» **Data provided**
· · · · ·

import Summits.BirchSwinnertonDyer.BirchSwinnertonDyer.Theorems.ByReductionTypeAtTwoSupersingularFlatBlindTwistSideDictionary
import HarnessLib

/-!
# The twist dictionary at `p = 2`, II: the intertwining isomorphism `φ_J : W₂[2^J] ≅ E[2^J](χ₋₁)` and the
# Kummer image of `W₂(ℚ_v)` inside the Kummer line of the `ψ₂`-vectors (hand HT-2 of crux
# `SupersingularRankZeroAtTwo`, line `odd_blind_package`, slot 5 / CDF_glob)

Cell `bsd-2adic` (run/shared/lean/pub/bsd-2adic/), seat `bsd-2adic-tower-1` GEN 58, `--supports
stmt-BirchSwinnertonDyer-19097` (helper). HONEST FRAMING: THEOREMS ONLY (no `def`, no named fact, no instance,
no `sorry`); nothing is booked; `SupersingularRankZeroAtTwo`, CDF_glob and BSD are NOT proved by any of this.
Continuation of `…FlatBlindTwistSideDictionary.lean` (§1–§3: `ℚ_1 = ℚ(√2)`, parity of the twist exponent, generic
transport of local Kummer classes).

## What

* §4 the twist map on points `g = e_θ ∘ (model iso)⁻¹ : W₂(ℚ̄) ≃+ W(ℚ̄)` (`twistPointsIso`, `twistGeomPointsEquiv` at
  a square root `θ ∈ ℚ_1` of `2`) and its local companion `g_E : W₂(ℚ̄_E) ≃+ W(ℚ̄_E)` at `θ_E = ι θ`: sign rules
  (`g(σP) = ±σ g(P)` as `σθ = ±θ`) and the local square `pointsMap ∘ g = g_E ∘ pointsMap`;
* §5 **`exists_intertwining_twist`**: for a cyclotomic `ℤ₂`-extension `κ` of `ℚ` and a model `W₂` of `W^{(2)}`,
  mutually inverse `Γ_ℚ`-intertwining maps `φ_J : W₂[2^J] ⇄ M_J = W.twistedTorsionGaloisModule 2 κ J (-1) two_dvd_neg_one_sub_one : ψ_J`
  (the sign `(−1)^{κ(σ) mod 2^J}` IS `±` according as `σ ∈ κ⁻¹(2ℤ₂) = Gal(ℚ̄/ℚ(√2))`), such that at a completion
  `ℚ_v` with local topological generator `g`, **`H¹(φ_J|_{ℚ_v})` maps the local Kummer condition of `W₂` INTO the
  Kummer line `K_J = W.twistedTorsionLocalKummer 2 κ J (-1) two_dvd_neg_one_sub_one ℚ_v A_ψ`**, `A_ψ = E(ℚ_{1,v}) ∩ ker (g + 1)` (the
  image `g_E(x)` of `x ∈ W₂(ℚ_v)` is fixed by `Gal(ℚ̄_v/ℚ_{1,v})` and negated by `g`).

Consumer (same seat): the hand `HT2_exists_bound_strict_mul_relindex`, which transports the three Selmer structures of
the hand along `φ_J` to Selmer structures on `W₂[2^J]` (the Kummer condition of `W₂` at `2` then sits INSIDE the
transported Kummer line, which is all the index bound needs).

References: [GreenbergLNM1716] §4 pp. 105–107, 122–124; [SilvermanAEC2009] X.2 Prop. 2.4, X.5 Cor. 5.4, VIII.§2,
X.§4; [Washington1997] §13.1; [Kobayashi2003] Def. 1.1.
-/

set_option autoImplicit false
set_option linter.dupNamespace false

· · · · ·

» **Exercise instructions**
Among the entries above, locate the lines containing "is fixed by" and "the hand along", and transcribe exactly those two lines and all lines between.

» **Answer for this exercise**
  image `g_E(x)` of `x ∈ W₂(ℚ_v)` is fixed by `Gal(ℚ̄_v/ℚ_{1,v})` and negated by `g`).

Consumer (same seat): the hand `HT2_exists_bound_strict_mul_relindex`, which transports the three Selmer structures of
the hand along `φ_J` to Selmer structures on `W₂[2^J]` (the Kummer condition of `W₂` at `2` then sits INSIDE the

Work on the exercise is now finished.